─── Material for this task
import Literature.NumberTheory.Automorphic.UnitaryGroupLocalCenterScalar
import Literature.NumberTheory.Automorphic.UnitaryGroupPlaceInclusion
import Literature.NumberTheory.Automorphic.UnitaryGroupAdelicOneTorusDictionary
import Literature.NumberTheory.Automorphic.TorusCharacterLocalComponents
import Literature.NumberTheory.Automorphic.UnitaryGroupSplitPlace
import HarnessLib

/-!
# The local central scalar `t · 1_N ∈ U(J)(F_v)` IS the adelic centre of the local torus element `(…, 1, t, 1, …) ∈ U(1)(𝔸_F)`

Topic `NumberTheory/Automorphic`; namespace `Literature.NumberTheory.Automorphic.UnitaryGroup`.  PROOF FILE (theorems only; no
definition, no named fact, no instance, no notation, no `sorry`).  Setting: a quadratic extension of number fields `E/F` with
non-trivial automorphism `c`, a hermitian form `J` of rank `N`, a hermitian LINE `J₁ = (j)`, `j ≠ 0` (so `U(J₁) = U(1)`), a finite
place `v` of `F`, and a norm-one semi-local unit `t ∈ T(F_v) = U(1)(F_v) = {x ∈ (E ⊗_F F_v)ˣ : (c ⊗ 1)(x) · x = 1}`
(★ `normOneUnits (conjLocal E c v)`).  Two central elements of `U(J)(𝔸_F)` are attached to `t`:

* the LOCAL road: `t` as the `1 × 1` unitary matrix `localUnitScalar t ∈ U(J₁)(F_v)` (★ `UnitaryGroupLocalCenterScalar`), pushed by the
  local centre `localCenter : U(J₁)(F_v) → U(J)(F_v)` (`(g_w)_w ↦ ((g_w)₀₀ · 1_N)_w`, ★ `UnitaryGroupFinAdelicCenterLocal`) and then
  by the place inclusion `inclPlaceAdelic v : U(J)(F_v) → U(J)(𝔸_F)` (★ `UnitaryGroupPlaceInclusion`);
* the ADELIC road: `t` as the torus idèle `locTorusIncl v t ∈ T(𝔸_F)` (component `t_w` at `w ∣ v`, `1` elsewhere, ★
  `TorusCharacterLocalComponents`), read in `U(1)(𝔸_F) = adelicOne` (★ `adelicOneEquivTorus`) and pushed by the adelic centre
  `adelicCenter : U(1)(𝔸_F) → U(J)(𝔸_F)`, `u ↦ u · 1_N` (★ `UnitaryGroupAdelicCenter`).

THE THEOREM (`inclPlaceAdelic_localCenter_localUnitScalar`): **the two coincide** —
`inclPlaceAdelic v (localCenter (localUnitScalar t)) = adelicCenter (adelicOneEquivTorus⁻¹ (locTorusIncl v t))`.
Proof: both underlying matrices in `M_N(𝔸_E)`, `𝔸_E = E_∞ × 𝔸_E^∞`, have archimedean part `1_N` (★ `map_fst_ofFinite`, ★
`semilocalUnits_fst`) and finite part the scalar matrix whose `w`-component is `t_w · 1_N` for `w ∣ v` (★ `evalAt_inclPlace_of_over`, ★
`coe_localScalarGL_apply`, ★ `coe_localUnitScalar_apply` ∕ ★ `semilocalUnits_snd_apply_of_over`) and `1_N` for `w ∤ v` (★
`evalAt_inclPlace_of_not_over` ∕ ★ `semilocalUnits_snd_apply_of_not_over`).  §2 adds the SPLIT-PLACE reading: under the projection
`U(J)(F_v) ≃ GL_N(E_w)` at a place `w ∣ v` moved by `c` (★ `localPiSplitEquiv` ∕ ★ `localSplitEquiv`) the central element is the scalar
matrix `t_w · 1_N`.

USE (Hodge-CM programme, crux H413, LH1 «ZENTRUM» sub-leaf, organ O-SPLIT): a discrete automorphic `P` on which the adelic centre acts by
`ψ_P` (★ `exists_centralCharacter_adelicCenter`) has, at a split `v`, local constituents on which `t · 1_N` acts by `ψ_P(locTorusIncl v t)` —
this identity is the bridge between the two currencies (sub-brick SB3 of the (B4) cut).

## References
* C. P. Mok, *Endoscopic classification of representations of quasi-split unitary groups*, Mem. AMS 235 (2015), §1 Notation p. 5 (the
  centre of `U_{E/F}(N)` is `U_{E/F}(1) = E¹`) [Mok2014].
* V. Platonov, A. Rapinchuk, *Algebraic Groups and Number Theory* (1994), §5.1 (adelic points and place inclusions), §6.2 (the norm-one
  torus) [PlatonovRapinchuk1994].
* A. Borel, H. Jacquet, *Automorphic forms and automorphic representations*, Proc. Symp. Pure Math. 33.1 (1979), §4.1 [BorelJacquet1979].
-/

set_option autoImplicit false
──────
§ What you should do: Word for word, restate every record in the listing.

§ Response to this task:
import Literature.NumberTheory.Automorphic.UnitaryGroupLocalCenterScalar
import Literature.NumberTheory.Automorphic.UnitaryGroupPlaceInclusion
import Literature.NumberTheory.Automorphic.UnitaryGroupAdelicOneTorusDictionary
import Literature.NumberTheory.Automorphic.TorusCharacterLocalComponents
import Literature.NumberTheory.Automorphic.UnitaryGroupSplitPlace
import HarnessLib

/-!
# The local central scalar `t · 1_N ∈ U(J)(F_v)` IS the adelic centre of the local torus element `(…, 1, t, 1, …) ∈ U(1)(𝔸_F)`

Topic `NumberTheory/Automorphic`; namespace `Literature.NumberTheory.Automorphic.UnitaryGroup`.  PROOF FILE (theorems only; no
definition, no named fact, no instance, no notation, no `sorry`).  Setting: a quadratic extension of number fields `E/F` with
non-trivial automorphism `c`, a hermitian form `J` of rank `N`, a hermitian LINE `J₁ = (j)`, `j ≠ 0` (so `U(J₁) = U(1)`), a finite
place `v` of `F`, and a norm-one semi-local unit `t ∈ T(F_v) = U(1)(F_v) = {x ∈ (E ⊗_F F_v)ˣ : (c ⊗ 1)(x) · x = 1}`
(★ `normOneUnits (conjLocal E c v)`).  Two central elements of `U(J)(𝔸_F)` are attached to `t`:

* the LOCAL road: `t` as the `1 × 1` unitary matrix `localUnitScalar t ∈ U(J₁)(F_v)` (★ `UnitaryGroupLocalCenterScalar`), pushed by the
  local centre `localCenter : U(J₁)(F_v) → U(J)(F_v)` (`(g_w)_w ↦ ((g_w)₀₀ · 1_N)_w`, ★ `UnitaryGroupFinAdelicCenterLocal`) and then
  by the place inclusion `inclPlaceAdelic v : U(J)(F_v) → U(J)(𝔸_F)` (★ `UnitaryGroupPlaceInclusion`);
* the ADELIC road: `t` as the torus idèle `locTorusIncl v t ∈ T(𝔸_F)` (component `t_w` at `w ∣ v`, `1` elsewhere, ★
  `TorusCharacterLocalComponents`), read in `U(1)(𝔸_F) = adelicOne` (★ `adelicOneEquivTorus`) and pushed by the adelic centre
  `adelicCenter : U(1)(𝔸_F) → U(J)(𝔸_F)`, `u ↦ u · 1_N` (★ `UnitaryGroupAdelicCenter`).

THE THEOREM (`inclPlaceAdelic_localCenter_localUnitScalar`): **the two coincide** —
`inclPlaceAdelic v (localCenter (localUnitScalar t)) = adelicCenter (adelicOneEquivTorus⁻¹ (locTorusIncl v t))`.
Proof: both underlying matrices in `M_N(𝔸_E)`, `𝔸_E = E_∞ × 𝔸_E^∞`, have archimedean part `1_N` (★ `map_fst_ofFinite`, ★
`semilocalUnits_fst`) and finite part the scalar matrix whose `w`-component is `t_w · 1_N` for `w ∣ v` (★ `evalAt_inclPlace_of_over`, ★
`coe_localScalarGL_apply`, ★ `coe_localUnitScalar_apply` ∕ ★ `semilocalUnits_snd_apply_of_over`) and `1_N` for `w ∤ v` (★
`evalAt_inclPlace_of_not_over` ∕ ★ `semilocalUnits_snd_apply_of_not_over`).  §2 adds the SPLIT-PLACE reading: under the projection
`U(J)(F_v) ≃ GL_N(E_w)` at a place `w ∣ v` moved by `c` (★ `localPiSplitEquiv` ∕ ★ `localSplitEquiv`) the central element is the scalar
matrix `t_w · 1_N`.

USE (Hodge-CM programme, crux H413, LH1 «ZENTRUM» sub-leaf, organ O-SPLIT): a discrete automorphic `P` on which the adelic centre acts by
`ψ_P` (★ `exists_centralCharacter_adelicCenter`) has, at a split `v`, local constituents on which `t · 1_N` acts by `ψ_P(locTorusIncl v t)` —
this identity is the bridge between the two currencies (sub-brick SB3 of the (B4) cut).

## References
* C. P. Mok, *Endoscopic classification of representations of quasi-split unitary groups*, Mem. AMS 235 (2015), §1 Notation p. 5 (the
  centre of `U_{E/F}(N)` is `U_{E/F}(1) = E¹`) [Mok2014].
* V. Platonov, A. Rapinchuk, *Algebraic Groups and Number Theory* (1994), §5.1 (adelic points and place inclusions), §6.2 (the norm-one
  torus) [PlatonovRapinchuk1994].
* A. Borel, H. Jacquet, *Automorphic forms and automorphic representations*, Proc. Symp. Pure Math. 33.1 (1979), §4.1 [BorelJacquet1979].
-/

set_option autoImplicit false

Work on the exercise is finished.